Scaled-Down: New Nano Device Can Weigh Single Molecules

A tiny resonating beam, just 10 millionths of a meter in length, can measure the mass of a molecule or nanoparticle in real time
Nanoscale device for weighing single molecules

Caltech/Scott Kelber and Michael Roukes

Dieters and exercise buffs might feel better about their progress if they tracked their weight loss in daltons. Even a short jog can help you shed a few septillion daltons, a unit of mass often used in biochemistry that is equivalent to the atomic mass unit. (Of course, no weight-conscious individual would want to know their full weight in this unit—the average American male weighs approximately 5 X 1028 daltons.)

Even the megadalton, or one million daltons, is a tiny unit of measure—a gold particle five nanometers across weighs in at just a few megadaltons. (One nanometer is a billionth of a meter.) But researchers at the California Institute of Technology and CEA–Leti, a government-funded research organization in Grenoble, France, have built a scale that weighs single objects even lighter than a megadalton, including nanoparticles and human antibody molecules. The device is the first of its kind to determine the masses of individual molecules and nanoparticles in real time, the researchers reported in a study published online August 26 in Nature Nanotechnology. (Scientific American is part of Nature Publishing Group.)

The heart of the device is a nanoelectromechanical resonator—a tiny beam of silicon vibrating at two tones simultaneously. "It's like vibrating a guitar string at the fundamental and a harmonic," says study co-author Michael Roukes, a Caltech physicist. "We're continuously strumming it with an electrostatic excitation." The beam runs diagonally across the photo (above); it measures 10 microns long and 300 nanometers wide. (A micron is one millionth of a meter.)

Tiny arms connecting the ends of the beam to the rest of the device convert the resonator's vibrations into an electrical signal via a phenomenon known as the piezoresistive effect. "The smallest pieces there are flexed slightly, and when they're flexed their resistance changes," Roukes says. "And so we can read out the motion as a change in resistance." A single molecule landing on the beam shifts the frequency of the two tones downward, and from the accompanying change in resistance the researchers can deduce both the mass of the particle and where it landed along the beam.
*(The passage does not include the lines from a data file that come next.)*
import Literature.MathematicalPhysics.QuantumFieldTheory.WilsonWeakCouplingBounds
import HarnessLib

/-!
# Lemma 16.2 for the exponential chart — crux `FreeEnergyLogCoefficient`, line Sketch, stub `fourProduct`

S. Chatterjee, *The leading term of the Yang–Mills free energy*, J. Funct. Anal. 271 (2016),
arXiv:1602.01222, Lemma 16.2, for the EXPONENTIAL chart of the Lie algebra: for skew-Hermitian
`Y₁, …, Y₄ ∈ M_N(ℂ)` of Frobenius norm `≤ η ≤ 1`,
`|Re tr(1 - e^{Y₁} e^{Y₂} e^{Y₃} e^{Y₄}) - ½ ‖Y₁ + Y₂ + Y₃ + Y₄‖²| ≤ 68 N η³`.
The proof is the one of the Cayley-chart version
`UnitaryCayley.abs_re_trace_one_sub_cay_prod_sub_le` (`WilsonWeakCouplingBounds`) with `cay`
replaced by `exp` and the Taylor remainder `‖e^Y - 1 - Y - Y²/2‖ ≤ ‖Y‖³ e^{‖Y‖}/6 ≤ ‖Y‖³/2`
(Frobenius norm, `‖Y‖ ≤ 1`): expand the four factors `1 + Tᵢ`,
`Tᵢ = e^{Yᵢ} - 1 = Yᵢ + Yᵢ²/2 + O(η³)`, use `Re tr Yᵢ = 0`,
`½ tr Σ Yᵢ² + tr Σ_{i<j} YᵢYⱼ = ½ tr (ΣYᵢ)² = -½ ‖ΣYᵢ‖²` and `|Re tr M| ≤ N ‖M‖_F`.
-/

noncomputable section

open scoped Matrix Matrix.Norms.Frobenius Nat
open NormedSpace (exp)
open Matrix (trace)
open Literature.MathematicalPhysics.QuantumFieldTheory
open Literature.MathematicalPhysics.QuantumFieldTheory.UnitaryCayley

namespace Summit.QuantumFields.YangMills.Theorems.FreeEnergyLogCoefficient

variable {N : ℕ}

/-! ### Taylor remainder of the matrix exponential in the Frobenius norm -/

/-- Third-order Taylor remainder of the exponential series in the Frobenius norm (no `‖1‖ = 1`
needed since the tail starts at degree `3`): `‖e^Y - 1 - Y - Y²/2‖ ≤ ‖Y‖³ e^{‖Y‖} / 6`, the tail
`Σ_{n ≥ 3} Yⁿ/n!` being dominated termwise by `‖Y‖³/6 · Σ_n ‖Y‖ⁿ/n!` as `(n + 3)! ≥ 6 · n!`.
[folklore] -/
theorem norm_exp_sub_one_sub_sub_le (Y : Matrix (Fin N) (Fin N) ℂ) :
    ‖exp Y - 1 - Y - (2 : ℂ)⁻¹ • (Y * Y)‖ ≤ ‖Y‖ ^ 3 * Real.exp ‖Y‖ / 6 := by
  have h1 : HasSum (fun n => (n !⁻¹ : ℂ) • Y ^ n) (exp Y) :=
    NormedSpace.exp_series_hasSum_exp' Y
  have h1' : HasSum (fun n => ((n + 3) !⁻¹ : ℂ) • Y ^ (n + 3))
      (exp Y - 1 - Y - (2 : ℂ)⁻¹ • (Y * Y)) := by
    have h := (hasSum_nat_add_iff' 3).mpr h1
    simp only [Finset.sum_range_succ, Finset.sum_range_zero, zero_add, Nat.factorial_zero,
      Nat.cast_one, inv_one, one_smul, pow_zero, Nat.factorial_one, pow_one, Nat.factorial_two,
      Nat.cast_ofNat] at h
    rwa [sub_sub, sub_sub, ← add_assoc, ← sq]
  have h2 : HasSum (fun n => ‖Y‖ ^ 3 / 6 * (‖Y‖ ^ n / n !)) (‖Y‖ ^ 3 / 6 * Real.exp ‖Y‖) := by
    rw [Real.exp_eq_exp_ℝ]
    exact (NormedSpace.expSeries_div_hasSum_exp ‖Y‖).mul_left _
  rw [show ‖Y‖ ^ 3 * Real.exp ‖Y‖ / 6 = ‖Y‖ ^ 3 / 6 * Real.exp ‖Y‖ by ring]
  refine h1'.norm_le_of_bounded h2 fun n => ?_
  have hfac : (6 : ℝ) * n ! ≤ ((n + 3) ! : ℕ) := by
    have h := Nat.le_of_dvd (Nat.factorial_pos _)
      (Nat.factorial_mul_factorial_dvd_factorial_add n 3)
    have h3 : (3 : ℕ) ! = 6 := rfl
    rw [h3] at h
    exact_mod_cast (by linarith : 6 * n ! ≤ (n + 3) !)
  calc ‖((n + 3) !⁻¹ : ℂ) • Y ^ (n + 3)‖ = ‖Y ^ (n + 3)‖ / ((n + 3) ! : ℕ) := by
        rw [norm_smul, norm_inv, Complex.norm_natCast, div_eq_inv_mul]
    _ ≤ ‖Y‖ ^ (n + 3) / ((n + 3) ! : ℕ) := by
        gcongr
        exact norm_pow_le' _ (Nat.succ_pos _)
    _ ≤ ‖Y‖ ^ (n + 3) / (6 * n !) :=
        div_le_div_of_nonneg_left (by positivity) (by positivity) hfac
    _ = ‖Y‖ ^ 3 / 6 * (‖Y‖ ^ n / n !) := by ring

/-- For `‖Y‖_F ≤ 1`: `‖e^Y - 1 - Y - Y²/2‖ ≤ ‖Y‖³/2` (as `e ≤ 3`).
[cite: arXiv160201222, Lemma 16.1 (analogue)] -/
theorem norm_exp_sub_one_sub_le {Y : Matrix (Fin N) (Fin N) ℂ} (hY : ‖Y‖ ≤ 1) :
    ‖exp Y - 1 - Y - (2 : ℂ)⁻¹ • (Y * Y)‖ ≤ ‖Y‖ ^ 3 / 2 := by
  refine (norm_exp_sub_one_sub_sub_le Y).trans ?_
  have he : Real.exp ‖Y‖ ≤ 3 := (Real.exp_le_exp.2 hY).trans Real.exp_one_lt_three.le
  have h0 : 0 ≤ ‖Y‖ ^ 3 := by positivity
  nlinarith

/-- `‖e^Y - 1 - Y‖ ≤ ‖Y‖²/2 + ‖Y‖³/2` for `‖Y‖_F ≤ 1`.
[cite: arXiv160201222, Lemma 16.1 (analogue)] -/
theorem norm_exp_sub_one_sub_self_le {Y : Matrix (Fin N) (Fin N) ℂ} (hY : ‖Y‖ ≤ 1) :
    ‖exp Y - 1 - Y‖ ≤ ‖Y‖ ^ 2 / 2 + ‖Y‖ ^ 3 / 2 := by
  have h := norm_exp_sub_one_sub_le hY
  have h2 : ‖(2 : ℂ)⁻¹ • (Y * Y)‖ ≤ ‖Y‖ ^ 2 / 2 := by
    rw [norm_smul]
    have : ‖(2 : ℂ)⁻¹‖ = 2⁻¹ := by simp
    rw [this]
    have := Matrix.frobenius_norm_mul Y Y
    nlinarith [norm_nonneg (Y * Y)]
  calc ‖exp Y - 1 - Y‖ = ‖(exp Y - 1 - Y - (2 : ℂ)⁻¹ • (Y * Y)) + (2 : ℂ)⁻¹ • (Y * Y)‖ := by
        rw [sub_add_cancel]
    _ ≤ ‖Y‖ ^ 3 / 2 + ‖Y‖ ^ 2 / 2 := (norm_add_le _ _).trans (add_le_add h h2)
    _ = _ := by ring

/-- `‖e^Y - 1‖ ≤ ‖Y‖ + ‖Y‖²/2 + ‖Y‖³/2` for `‖Y‖_F ≤ 1`.
[cite: arXiv160201222, Lemma 16.1 (analogue)] -/
theorem norm_exp_sub_one_le {Y : Matrix (Fin N) (Fin N) ℂ} (hY : ‖Y‖ ≤ 1) :
    ‖exp Y - 1‖ ≤ ‖Y‖ + ‖Y‖ ^ 2 / 2 + ‖Y‖ ^ 3 / 2 := by
  have h := norm_exp_sub_one_sub_self_le hY
  calc ‖exp Y - 1‖ = ‖(exp Y - 1 - Y) + Y‖ := by rw [sub_add_cancel]
    _ ≤ (‖Y‖ ^ 2 / 2 + ‖Y‖ ^ 3 / 2) + ‖Y‖ := (norm_add_le _ _).trans (add_le_add h le_rfl)
    _ = _ := by ring

/-! ### Lemma 16.2 for the exponential chart -/

/-- **Lemma 16.2 (exponential chart)**: for skew-Hermitian `Y₁, …, Y₄` of Frobenius norm
`≤ η ≤ 1`, `|Re tr(1 - e^{Y₁} e^{Y₂} e^{Y₃} e^{Y₄}) - ½ ‖Y₁ + Y₂ + Y₃ + Y₄‖²| ≤ 68 N η³` (expand
the four factors `1 + Tᵢ`, `Tᵢ = Yᵢ + Yᵢ²/2 + O(η³)`, use `Re tr Yᵢ = 0` and
`½ tr Σ Yᵢ² + tr Σ_{i<j} YᵢYⱼ = ½ tr (ΣYᵢ)²`). [cite: arXiv160201222, Lemma 16.2] -/
theorem abs_re_trace_one_sub_exp_prod_sub_le {Y₁ Y₂ Y₃ Y₄ : Matrix (Fin N) (Fin N) ℂ}
    (h₁ : Y₁ᴴ = -Y₁) (h₂ : Y₂ᴴ = -Y₂) (h₃ : Y₃ᴴ = -Y₃) (h₄ : Y₄ᴴ = -Y₄) {η : ℝ} (hη : η ≤ 1)
    (hY₁ : ‖Y₁‖ ≤ η) (hY₂ : ‖Y₂‖ ≤ η) (hY₃ : ‖Y₃‖ ≤ η) (hY₄ : ‖Y₄‖ ≤ η) :
    |(trace (1 - exp Y₁ * exp Y₂ * exp Y₃ * exp Y₄)).re - ‖Y₁ + Y₂ + Y₃ + Y₄‖ ^ 2 / 2| ≤
      68 * N * η ^ 3 := by
  have hη0 : 0 ≤ η := (norm_nonneg _).trans hY₁
  -- `Tᵢ = exp Yᵢ - 1`
  set T₁ := exp Y₁ - 1 with hT₁
  set T₂ := exp Y₂ - 1 with hT₂
  set T₃ := exp Y₃ - 1 with hT₃
  set T₄ := exp Y₄ - 1 with hT₄
  -- bounds on `Tᵢ` and `Tᵢ - Yᵢ`
  have hT : ∀ {Y : Matrix (Fin N) (Fin N) ℂ}, ‖Y‖ ≤ η → ‖exp Y - 1‖ ≤ 2 * η :=
      fun {Y} hYη => by
    have h := norm_exp_sub_one_le (hYη.trans hη)
    have : ‖Y‖ ^ 2 ≤ η * ‖Y‖ := by nlinarith [norm_nonneg Y]
    have : ‖Y‖ ^ 3 ≤ η * ‖Y‖ := by nlinarith [norm_nonneg Y]
    nlinarith [norm_nonneg Y]
  have hTY : ∀ {Y : Matrix (Fin N) (Fin N) ℂ}, ‖Y‖ ≤ η → ‖exp Y - 1 - Y‖ ≤ η ^ 2 :=
      fun {Y} hYη => by
    have h := norm_exp_sub_one_sub_self_le (hYη.trans hη)
    have h2 : ‖Y‖ ^ 2 ≤ η ^ 2 := pow_le_pow_left₀ (norm_nonneg _) hYη 2
    have h3 : ‖Y‖ ^ 3 ≤ η ^ 2 := by
      calc ‖Y‖ ^ 3 = ‖Y‖ ^ 2 * ‖Y‖ := by ring
        _ ≤ η ^ 2 * 1 := mul_le_mul h2 (hYη.trans hη) (norm_nonneg _) (sq_nonneg _)
        _ = η ^ 2 := mul_one _
    nlinarith
  have hR : ∀ {Y : Matrix (Fin N) (Fin N) ℂ}, Yᴴ = -Y → ‖Y‖ ≤ η →
      |(trace (exp Y - 1)).re - (trace (Y * Y)).re / 2| ≤ N * η ^ 3 / 2 := fun {Y} hY hYη => by
    have h := norm_exp_sub_one_sub_le (hYη.trans hη)
    have e : (trace (exp Y - 1)).re - (trace (Y * Y)).re / 2 =
        (trace (exp Y - 1 - Y - (2 : ℂ)⁻¹ • (Y * Y))).re := by
      simp only [Matrix.trace_sub, Matrix.trace_smul, Complex.sub_re, smul_eq_mul,
        re_trace_eq_zero_of_skew hY]
      norm_num; ring
    rw [e]
    refine (abs_re_trace_le _).trans ?_
    have h3 : ‖Y‖ ^ 3 ≤ η ^ 3 := pow_le_pow_left₀ (norm_nonneg _) hYη 3
    nlinarith [norm_nonneg (exp Y - 1 - Y - (2 : ℂ)⁻¹ • (Y * Y)), Nat.cast_nonneg (α := ℝ) N]
  -- products
  have hP : ∀ {A B Ya Yb : Matrix (Fin N) (Fin N) ℂ}, ‖A‖ ≤ 2 * η → ‖A - Ya‖ ≤ η ^ 2 →
      ‖Ya‖ ≤ η → ‖B‖ ≤ 2 * η → ‖B - Yb‖ ≤ η ^ 2 →
      |(trace (A * B)).re - (trace (Ya * Yb)).re| ≤ 3 * N * η ^ 3 := by
    intro A B Ya Yb hA hAY hYa hB hBY
    have e : (trace (A * B)).re - (trace (Ya * Yb)).re =
        (trace ((A - Ya) * B + Ya * (B - Yb))).re := by
      rw [← Complex.sub_re, ← Matrix.trace_sub]; congr 2; noncomm_ring
    rw [e]
    refine (abs_re_trace_le _).trans ?_
    have h1 : ‖(A - Ya) * B + Ya * (B - Yb)‖ ≤ η ^ 2 * (2 * η) + η * η ^ 2 :=
      (norm_add_le _ _).trans (add_le_add
        ((Matrix.frobenius_norm_mul _ _).trans (mul_le_mul hAY hB (norm_nonneg _) (sq_nonneg _)))
        ((Matrix.frobenius_norm_mul _ _).trans (mul_le_mul hYa hBY (norm_nonneg _) hη0)))
    have hN : (0 : ℝ) ≤ N := Nat.cast_nonneg N
    nlinarith
  have hC3 : ∀ {A B C : Matrix (Fin N) (Fin N) ℂ}, ‖A‖ ≤ 2 * η → ‖B‖ ≤ 2 * η → ‖C‖ ≤ 2 * η →
      |(trace (A * B * C)).re| ≤ 8 * N * η ^ 3 := by
    intro A B C hA hB hC
    refine (abs_re_trace_le _).trans ?_
    have h1 : ‖A * B * C‖ ≤ 2 * η * (2 * η) * (2 * η) :=
      (Matrix.frobenius_norm_mul _ _).trans (mul_le_mul ((Matrix.frobenius_norm_mul _ _).trans
        (mul_le_mul hA hB (norm_nonneg _) (by linarith))) hC (norm_nonneg _) (by positivity))
    have hN : (0 : ℝ) ≤ N := Nat.cast_nonneg N
    nlinarith
  have hC4 : ∀ {A B C D : Matrix (Fin N) (Fin N) ℂ}, ‖A‖ ≤ 2 * η → ‖B‖ ≤ 2 * η →
      ‖C‖ ≤ 2 * η → ‖D‖ ≤ 2 * η → |(trace (A * B * C * D)).re| ≤ 16 * N * η ^ 3 := by
    intro A B C D hA hB hC hD
    refine (abs_re_trace_le _).trans ?_
    have h1 : ‖A * B * C * D‖ ≤ 2 * η * (2 * η) * (2 * η) * (2 * η) :=
      (Matrix.frobenius_norm_mul _ _).trans (mul_le_mul
        ((Matrix.frobenius_norm_mul _ _).trans (mul_le_mul ((Matrix.frobenius_norm_mul _ _).trans
          (mul_le_mul hA hB (norm_nonneg _) (by linarith))) hC (norm_nonneg _) (by positivity)))
        hD (norm_nonneg _) (by positivity))
    have hN : (0 : ℝ) ≤ N := Nat.cast_nonneg N
    have hη4 : η ^ 4 ≤ η ^ 3 := by
      calc η ^ 4 = η ^ 3 * η := by ring
        _ ≤ η ^ 3 * 1 := by gcongr
        _ = η ^ 3 := mul_one _
    nlinarith
  -- the expansion
  have hW : exp Y₁ * exp Y₂ * exp Y₃ * exp Y₄ = (1 + T₁) * (1 + T₂) * (1 + T₃) * (1 + T₄) := by
    simp [hT₁, hT₂, hT₃, hT₄]
  rw [hW, expand_four]
  have e1 : ∀ L P Q : Matrix (Fin N) (Fin N) ℂ,
      (1 : Matrix (Fin N) (Fin N) ℂ) - (1 + L + P + Q) = -(L + P + Q) := fun L P Q => by abel
  rw [e1]
  -- the quadratic main term
  have hZ : (Y₁ + Y₂ + Y₃ + Y₄)ᴴ = -(Y₁ + Y₂ + Y₃ + Y₄) := by
    simp only [Matrix.conjTranspose_add, h₁, h₂, h₃, h₄]; abel
  have hmain : ‖Y₁ + Y₂ + Y₃ + Y₄‖ ^ 2 / 2 =
      -((trace (Y₁ * Y₁)).re + (trace (Y₂ * Y₂)).re + (trace (Y₃ * Y₃)).re +
          (trace (Y₄ * Y₄)).re) / 2 -
        ((trace (Y₁ * Y₂)).re + (trace (Y₁ * Y₃)).re + (trace (Y₁ * Y₄)).re +
          (trace (Y₂ * Y₃)).re + (trace (Y₂ * Y₄)).re + (trace (Y₃ * Y₄)).re) := by
    rw [← neg_re_trace_sq_of_skew hZ]
    have e : (Y₁ + Y₂ + Y₃ + Y₄) * (Y₁ + Y₂ + Y₃ + Y₄) =
        (Y₁ * Y₁ + Y₂ * Y₂ + Y₃ * Y₃ + Y₄ * Y₄) + (Y₁ * Y₂ + Y₂ * Y₁) + (Y₁ * Y₃ + Y₃ * Y₁) +
          (Y₁ * Y₄ + Y₄ * Y₁) + (Y₂ * Y₃ + Y₃ * Y₂) + (Y₂ * Y₄ + Y₄ * Y₂) +
            (Y₃ * Y₄ + Y₄ * Y₃) := by
      noncomm_ring
    rw [e]
    simp only [Matrix.trace_add, Complex.add_re, Matrix.trace_mul_comm Y₂ Y₁,
      Matrix.trace_mul_comm Y₃ Y₁, Matrix.trace_mul_comm Y₄ Y₁, Matrix.trace_mul_comm Y₃ Y₂,
      Matrix.trace_mul_comm Y₄ Y₂, Matrix.trace_mul_comm Y₄ Y₃]
    ring
  rw [hmain]
  simp only [Matrix.trace_neg, Matrix.trace_add, Complex.neg_re, Complex.add_re]
  -- the fifteen elementary bounds
  have bT₁ := hT hY₁; have bT₂ := hT hY₂; have bT₃ := hT hY₃; have bT₄ := hT hY₄
  have dT₁ := hTY hY₁; have dT₂ := hTY hY₂; have dT₃ := hTY hY₃; have dT₄ := hTY hY₄
  have r₁ := abs_le.1 (hR h₁ hY₁); have r₂ := abs_le.1 (hR h₂ hY₂)
  have r₃ := abs_le.1 (hR h₃ hY₃); have r₄ := abs_le.1 (hR h₄ hY₄)
  have p₁₂ := abs_le.1 (hP bT₁ dT₁ hY₁ bT₂ dT₂); have p₁₃ := abs_le.1 (hP bT₁ dT₁ hY₁ bT₃ dT₃)
  have p₁₄ := abs_le.1 (hP bT₁ dT₁ hY₁ bT₄ dT₄); have p₂₃ := abs_le.1 (hP bT₂ dT₂ hY₂ bT₃ dT₃)
  have p₂₄ := abs_le.1 (hP bT₂ dT₂ hY₂ bT₄ dT₄); have p₃₄ := abs_le.1 (hP bT₃ dT₃ hY₃ bT₄ dT₄)
  have c₁₂₃ := abs_le.1 (hC3 bT₁ bT₂ bT₃); have c₁₂₄ := abs_le.1 (hC3 bT₁ bT₂ bT₄)
  have c₁₃₄ := abs_le.1 (hC3 bT₁ bT₃ bT₄); have c₂₃₄ := abs_le.1 (hC3 bT₂ bT₃ bT₄)
  have c₁₂₃₄ := abs_le.1 (hC4 bT₁ bT₂ bT₃ bT₄)
  simp only [hT₁, hT₂, hT₃, hT₄]
  refine abs_le.2 ⟨?_, ?_⟩ <;> linarith [r₁.1, r₁.2, r₂.1, r₂.2, r₃.1, r₃.2, r₄.1, r₄.2,
    p₁₂.1, p₁₂.2, p₁₃.1, p₁₃.2, p₁₄.1, p₁₄.2, p₂₃.1, p₂₃.2, p₂₄.1, p₂₄.2, p₃₄.1, p₃₄.2,
    c₁₂₃.1, c₁₂₃.2, c₁₂₄.1, c₁₂₄.2, c₁₃₄.1, c₁₃₄.2, c₂₃₄.1, c₂₃₄.2, c₁₂₃₄.1, c₁₂₃₄.2]

/-- **STUB `fourProduct` — Lemma 16.2 for the exponential chart** (registered signature): there is
a universal constant `A₀ ≥ 0` (here `A₀ = 68`) such that for skew-Hermitian `Y₁, …, Y₄ ∈ M_N(ℂ)`
of Frobenius norm `≤ η ≤ 1`,
`|Re tr(1 - e^{Y₁} e^{Y₂} e^{Y₃} e^{Y₄}) - ½ ‖Y₁ + Y₂ + Y₃ + Y₄‖²| ≤ A₀ N η³`.
[cite: arXiv160201222, Lemma 16.2] -/
theorem stub_fourProduct : ∃ A₀ : ℝ, 0 ≤ A₀ ∧ ∀ {N : ℕ} (Y₁ Y₂ Y₃ Y₄ : Matrix (Fin N) (Fin N) ℂ),
    Y₁ᴴ = -Y₁ → Y₂ᴴ = -Y₂ → Y₃ᴴ = -Y₃ → Y₄ᴴ = -Y₄ → ∀ η : ℝ, η ≤ 1 →
    ‖Y₁‖ ≤ η → ‖Y₂‖ ≤ η → ‖Y₃‖ ≤ η → ‖Y₄‖ ≤ η →
    |((1 - NormedSpace.exp Y₁ * NormedSpace.exp Y₂ * NormedSpace.exp Y₃ * NormedSpace.exp Y₄).trace).re -
        ‖Y₁ + Y₂ + Y₃ + Y₄‖ ^ 2 / 2| ≤ A₀ * N * η ^ 3 :=
  ⟨68, by norm_num, fun _ _ _ _ h₁ h₂ h₃ h₄ _ hη hY₁ hY₂ hY₃ hY₄ =>
    abs_re_trace_one_sub_exp_prod_sub_le h₁ h₂ h₃ h₄ hη hY₁ hY₂ hY₃ hY₄⟩

end Summit.QuantumFields.YangMills.Theorems.FreeEnergyLogCoefficient

end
The device's sensitivity to single molecules allowed the researchers to perform mass spectroscopy—identifying the various particles in a mixture by their masses—on collections of gold nanoparticles five and 10 nanometers in diameter, as well as on the antibody molecule immunoglobulin M, which weighs just under one megadalton. (The natural molecules proved much more consistent in their construction than did the man-made nanoparticles, whose masses fluctuated by a factor of five or so from particle to particle.)

Roukes notes that past resonators were capable of measuring molecular masses, but only after hundreds of identical molecules had been deposited onto the beam. "We couldn't actually know molecule by molecule what their mass was," he says. The new, more sensitive version should allow researchers to perform mass spectroscopy to identify the various particles within a mixed sample. For instance, researchers could analyze a biological specimen to look for a telltale biomarker with a known mass. "If we can do it one by one, now we can start looking at arbitrarily complex mixtures of different things,” he says.